The Centers for Medicare & Medicaid Services Aug. 1 issued the long-term care hospital prospective payment system final rule for fiscal year 2024. In the rule, CMS has finalized an update that it estimates will increase overall payments to LTCHs in FY 2024 by 0.2%, or $6 million, compared to FY 2023. This includes a $4 million reduction in standard LTCH PPS payments and a $10 million increase in site-neutral payments. For standard rate cases, the agency finalized a market basket update of 3.5%, reduced by a 0.2% productivity adjustment. However, it also finalized a fixed-loss threshold for high-cost outlier cases of $59,873 in FY 2024, as compared to $38,518 in FY 2023; while this final number is lower than the $94,378 the agency proposed, it will still reduce overall net standard payments to LTCHs by 2.9%.   

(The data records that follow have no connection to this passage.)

import Mathlib
import HarnessLib
import HarnessLib.Audit
import Summits.NavierStokesRegularity.Statement
import Summits.NavierStokesRegularity.NavierStokesRegularity.Theses.TaoLadderRungThree
import Literature.Analysis.FluidPDE.Tao2016AveragedNS.RestartedCascadeFlows
/-- **`V4` is conservative on nonnegatively cross-correlated halves:** `Var(A − B) ≤ Var A + Var B`,
i.e. the printed denominator `√(Var A + Var B)` is at least the true standard deviation of
`A − B`. -/
theorem variance_halfDiff_le_add (hX : ∀ n < 2 * M, MemLp (X n) 2 μ)
    (hpos : ∀ i < M, ∀ j < M, 0 ≤ cov[X i, X (M + j); μ]) :
    Var[firstHalfMean X M - secondHalfMean X M; μ]
      ≤ Var[firstHalfMean X M; μ] + Var[secondHalfMean X M; μ] :=
  variance_sub_le_add_of_covariance_nonneg (memLp_firstHalfMean hX) (memLp_secondHalfMean hX)
    (covariance_halfMeans_nonneg hX hpos)

/-- Independent-in-the-second-moment halves (every cross-half covariance zero): the printed
normalisation IS the variance of `A − B`. -/
theorem variance_halfDiff_eq_add (hX : ∀ n < 2 * M, MemLp (X n) 2 μ)
    (hzero : ∀ i < M, ∀ j < M, cov[X i, X (M + j); μ] = 0) :
    Var[firstHalfMean X M - secondHalfMean X M; μ]
      = Var[firstHalfMean X M; μ] + Var[secondHalfMean X M; μ] := by
  refine variance_sub_eq_add_of_covariance_eq_zero (memLp_firstHalfMean hX)
    (memLp_secondHalfMean hX) ?_
  rw [covariance_halfMeans hX]
  rw [Finset.sum_eq_zero fun i hi => Finset.sum_eq_zero fun j hj =>
    hzero i (mem_range.mp hi) j (mem_range.mp hj), zero_div]

end Halves

/-! ### What the normalisation does to the printed `z` -/

/-- The squared two-sample statistic with normalisation `v`: `z² = d² / v` (`d` = the observed
difference of the half means; `v` = the variance it is measured against — printed: `Var A + Var B`;
true: `Var(A − B)`). -/
noncomputable def zSq (d v : ℝ) : ℝ :=
  d ^ 2 / v
/-- (mod-`p` twin of `jetchevDivisibilityCarrierAdd_of_levelRaisingNoCV`: the `p`-adic tower binder replaced by `ρ̄_{E,p}` onto; proof text otherwise that of the original.) **K4 ⟸ NAMED PRINT ONLY, NO reading binder** (carrier `p`, `E` additive at `p`).
[cite: Jetchev2008, Thm. 1.4, Thm. 5.2, Prop. 4.9, Prop. 5.3] [cite: McCallumLMS1991, Prop. 4.4, Prop. 5.2]
[cite: GrossZagier1986, III (3.1)] -/
theorem jetchevDivisibilityCarrierAdd_of_levelRaisingNoCV_modP
    (hR : ∀ (W : WeierstrassCurve ℚ) [W.IsElliptic] [W.IsGloballyMinimal] [NeZero (W.conductorNorm ℤ)],
      ¬ W.HasCM → ∀ (K : Type) [Field K] [NumberField K], IsImaginaryQuadratic K →
      NumberField.discr K ≠ -3 → NumberField.discr K ≠ -4 →
      SatisfiesHeegnerHypothesis (W.conductorNorm ℤ) K →
      ∀ (p : ℕ) [Fact p.Prime], p ≠ 2 → W.HasSurjectiveModNGaloisRep p →
      ∀ (Dt : ModularParametrizationData W (W.conductorNorm ℤ)) (β : ℤ) (ι : K →+* ℂ) (u : ℕ),
      (∀ (c : ℕ), Squarefree c →
        (∀ q ∈ c.primeFactors, Zhang2014.IsKolyvaginPrime (W.conductorNorm ℤ) W K p q ∧
          1 + u ≤ Zhang2014.kolyvaginIndex W p q) →
        ∀ dc : KolyvaginHeegnerData Dt β ι c,
        ∃ Q : (W.baseChange (ringClassField K ι c)).toAffine.Point,
          ((p ^ u : ℕ) : ℤ) • Q = dc.derivedPoint) →
      ∀ (n₀ : ℕ), Squarefree n₀ →
        (∀ q ∈ n₀.primeFactors, Zhang2014.IsKolyvaginPrime (W.conductorNorm ℤ) W K p q ∧
          1 + u ≤ Zhang2014.kolyvaginIndex W p q) →
        ∀ d₀ : KolyvaginHeegnerData Dt β ι n₀,
        (¬ ∃ Q : (W.baseChange (ringClassField K ι n₀)).toAffine.Point,
          ((p ^ (u + 1) : ℕ) : ℤ) • Q = d₀.derivedPoint) →
        ∀ m' : ℕ, ∃ (n : ℕ) (d : KolyvaginHeegnerData Dt β ι n), Squarefree n ∧
          (∀ q ∈ n.primeFactors, Zhang2014.IsKolyvaginPrime (W.conductorNorm ℤ) W K p q ∧
            max m' (1 + u) ≤ Zhang2014.kolyvaginIndex W p q) ∧
          ¬ ∃ Q : (W.baseChange (ringClassField K ι n)).toAffine.Point,
            ((p ^ (u + 1) : ℕ) : ℤ) • Q = d.derivedPoint)
    (h372 : GrossLMS1991.prop37_2_frobeniusCongruence)
    (hPT : ∀ (K : Type) [Field K] [NumberField K], poitouTate_selmerStructure_duality_conj K)
    (hGZ : ∀ (W : WeierstrassCurve ℚ) [W.IsElliptic] [W.IsGloballyMinimal] [NeZero (W.conductorNorm ℤ)]
      (K : Type) [Field K] [NumberField K], IsImaginaryQuadratic K →
      NumberField.discr K ≠ -3 → NumberField.discr K ≠ -4 →
      SatisfiesHeegnerHypothesis (W.conductorNorm ℤ) K →
      ∀ (p : ℕ) [Fact p.Prime], p ≠ 2 → W.HasSurjectiveModNGaloisRep p →
      ∀ (Dt : ModularParametrizationData W (W.conductorNorm ℤ)) (β : ℤ) (ι : K →+* ℂ)
      [∀ j : ℕ, NumberField (ringClassField K ι j)],
      ∃ n' : ℤ, IsCoprime (p : ℤ) n' ∧ ∀ (m : ℕ), Squarefree m →
        (∀ q ∈ m.primeFactors, Zhang2014.IsKolyvaginPrime (W.conductorNorm ℤ) W K p q) →
        ∀ (dm : KolyvaginHeegnerData Dt β ι m)
        (γ : ringClassField K ι m ≃ₐ[ℚ] ringClassField K ι m), γ ∈ ringClassGal ι m →
        ∀ v : HeightOneSpectrum (𝓞 K), ¬ (W.baseChange K).HasGoodReductionAt v →
          n' • pointsMap (W.baseChange K) (v.adicCompletion K)
              (dm.toGeomPoints (pointGalHom W (ringClassField K ι m) γ dm.y)) ∈
            E0Receptacle (W.baseChange K) v ∧
          ∀ (ℓ : ℕ), ℓ ∈ m.primeFactors → ∀ (dm' : KolyvaginHeegnerData Dt β ι (m / ℓ))
            (hle : ringClassField K ι (m / ℓ) ≤ ringClassField K ι m),
            n' • pointsMap (W.baseChange K) (v.adicCompletion K)
                (dm.toGeomPoints (pointGalHom W (ringClassField K ι m) γ
                  (WeierstrassCurve.Affine.Point.map (W' := W)
                    ((RingClassField.inclusion ι hle).restrictScalars ℚ) dm'.y))) ∈
              E0Receptacle (W.baseChange K) v) :
    ∀ (W : WeierstrassCurve ℚ) [W.IsElliptic] [W.IsGloballyMinimal] [NeZero (W.conductorNorm ℤ)],
      ¬ W.HasCM →
      ∀ (K : Type) [Field K] [NumberField K], IsImaginaryQuadratic K →
      NumberField.discr K ≠ -3 → NumberField.discr K ≠ -4 →
      SatisfiesHeegnerHypothesis (W.conductorNorm ℤ) K →
      ∀ (p : ℕ) [Fact p.Prime], p ≠ 2 →
        ¬ W.HasGoodReductionAtPrime p → ¬ W.HasMultiplicativeReductionAtPrime p →
        W.HasSurjectiveModNGaloisRep p →
      ∀ (Dt : ModularParametrizationData W (W.conductorNorm ℤ)) (β : ℤ) (ι : K →+* ℂ)
        (d₁ : KolyvaginHeegnerData Dt β ι 1), ¬ IsOfFinAddOrder d₁.derivedPoint →
      ∀ (s : ℕ), s ≤ padicValNat p ((W.baseChange ℚ_[p]).localTamagawaNumber ℤ_[p]) →
      ∀ (n : ℕ) (d : KolyvaginHeegnerData Dt β ι n), Squarefree n →
        (∀ ℓ ∈ n.primeFactors, Zhang2014.IsKolyvaginPrime (W.conductorNorm ℤ) W K p ℓ ∧
          s ≤ Zhang2014.kolyvaginIndex W p ℓ) →
        ∃ Q : (W.baseChange (ringClassField K ι n)).toAffine.Point,
          ((p ^ s : ℕ) : ℤ) • Q = d.derivedPoint := by
  refine jetchevDivisibilityCarrierAdd_of_levelRaising_of_namedPrint_H63_modP hR h372 hPT hGZ ?_
  intro W _ _ _ hcm K _ _ hK hD3 hD4 hH τ hτ p _ hp2 hngood _ hsurj Dt β ι _ d₁ _ mdiv m hmdiv hm mInf
    _ _ k c hk hcore hmc hkM htk hik
  have hp : p.Prime := Fact.out
  -- trivial case: `p ∤ c_p`
  by_cases ht0 : padicValNat p ((W.baseChange ℚ_[p]).localTamagawaNumber ℤ_[p]) = 0
  · rw [ht0]; exact Nat.zero_le _
  have hdvd : p ∣ (W.baseChange ℚ_[p]).localTamagawaNumber ℤ_[p] :=
    dvd_of_one_le_padicValNat (Nat.one_le_iff_ne_zero.mpr ht0)
  -- the carrier place `v₀ ∣ p` (`p ∣ N`: bad reduction), split, and the transport of the row data
  have hpN : p ∣ W.conductorNorm ℤ := (W.dvd_conductorNorm_iff_not_hasGoodReductionAtPrime p).mpr hngood
  obtain ⟨v₀, hv₀, hv₀N, hpv₀⟩ := exists_split_place_of_dvd K hK τ hτ hH p hpN
  obtain ⟨hminK, hminP, hcEq, hc0, hcyc⟩ := carrierRowData_of_split W K p hK τ v₀ hv₀ hpv₀
  haveI := hminK
  haveI := hminP
  haveI := hcyc (kodairaNeron_isAddCyclic_forall W p p hp2 hdvd)
  -- `τ² = 1`
  haveI : Algebra.IsQuadraticExtension ℚ K := ⟨hK.1⟩
  have hτ2 : τ * τ = 1 := by
    have hcard : Nat.card (K ≃ₐ[ℚ] K) = 2 := by rw [IsGalois.card_aut_eq_finrank, hK.1]
    obtain ⟨y, -, hyu⟩ := (Nat.card_eq_two_iff' (1 : K ≃ₐ[ℚ] K)).mp hcard
    have h1 : τ = y := hyu τ hτ
    have h2 : τ⁻¹ = y := hyu τ⁻¹ (inv_ne_one.mpr hτ)
    rw [mul_eq_one_iff_eq_inv]
    exact h1.trans h2.symm
  -- instances at level `p^k`
  haveI : NeZero (p ^ k) := ⟨pow_ne_zero k hp.ne_zero⟩
  haveI : Finite (geomTorsion (W.baseChange K) ((p ^ k : ℕ) : ℤ)) :=
    finite_geomTorsion_of_neZero (W.baseChange K) (p ^ k)
  have hn : ((p ^ k : ℕ) : ℤ) ≠ 0 := by exact_mod_cast pow_ne_zero k hp.ne_zero
  -- the named-print schema [GZ86 III (3.1)] at this frame
  have hρ : W.HasSurjectiveModNGaloisRep p := hsurj
  obtain ⟨n', hcop', hGZ'⟩ := hGZ W K hK hD3 hD4 hH p hp2 hρ Dt β ι
  -- Kolyvagin data of the core vertex
  have hkc : (k : ℕ∞) ≤ Zhang2014.levelIndex W p c.1 := le_trans le_self_add hkM
  have hcK : ∀ ℓ ∈ c.1.primeFactors, Zhang2014.IsKolyvaginPrime (W.conductorNorm ℤ) W K p ℓ ∧
      k ≤ Zhang2014.kolyvaginIndex W p ℓ := fun ℓ hℓ ↦
    ⟨c.2.2 ℓ hℓ, Zhang2014.natCast_le_levelIndex_iff.mp hkc ℓ hℓ⟩
  -- the exponent
  have hfac : (((W.baseChange K).baseChange (v₀.adicCompletion K)).localTamagawaNumber
      (v₀.adicCompletionIntegers K)).factorization p =
      padicValNat p ((W.baseChange ℚ_[p]).localTamagawaNumber ℤ_[p]) := by
    rw [hcEq, Nat.factorization_def _ hp]
  have htk' : (((W.baseChange K).baseChange (v₀.adicCompletion K)).localTamagawaNumber
      (v₀.adicCompletionIntegers K)).factorization p < k := by rw [hfac]; exact htk
  -- the H63 line «v3» with `h49str` (Jetchev Prop. 4.9 proper at the carrier pair) FED BY NAME (pv-1 g7)
  have key := tamagawaExponent_le_mInfty_of_localFactsPrime_v3_modP h372 W hcm K hK hD3 hD4 hH (hPT K) p hp2
    hsurj Dt β ι τ hτ hτ2 hcop' hGZ' mdiv m hmdiv hm k hn c hk hcore mInf hmc hkM hik v₀ hv₀ hv₀N hc0 htk'
    (fun ℓ h1 h2 h3 d' q hq ↦ localization_kolyvaginClass_mem_stringentFamily_carrier_kolyvagin W K hK hD3
      hD4 hH hp2 hρ Dt β ι hcop' hGZ' τ hn c.2.1 hcK v₀ hv₀N ℓ h1 h2 h3 d' q hq)
  rw [hfac] at key
  exact key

In a statement shared with the media today, Ashley Thompson, AHA’s senior vice president for public policy analysis and development, said, “The AHA is deeply concerned with CMS’ woefully inadequate inpatient and long-term care hospital payment updates. … In addition, while we appreciate CMS adopting some of our suggested improvements in its long-term care hospital outlier threshold calculation, it still finalized a figure that is 55% higher than it is currently. Most long-term care hospitals cannot afford to absorb such financial losses. We are concerned it will harm their ability to care for the sickest patients – a population they provide care for already at a considerable financial loss.”

Provisions generally take effect Oct. 1. AHA members will receive a Special Bulletin with further details on the rule.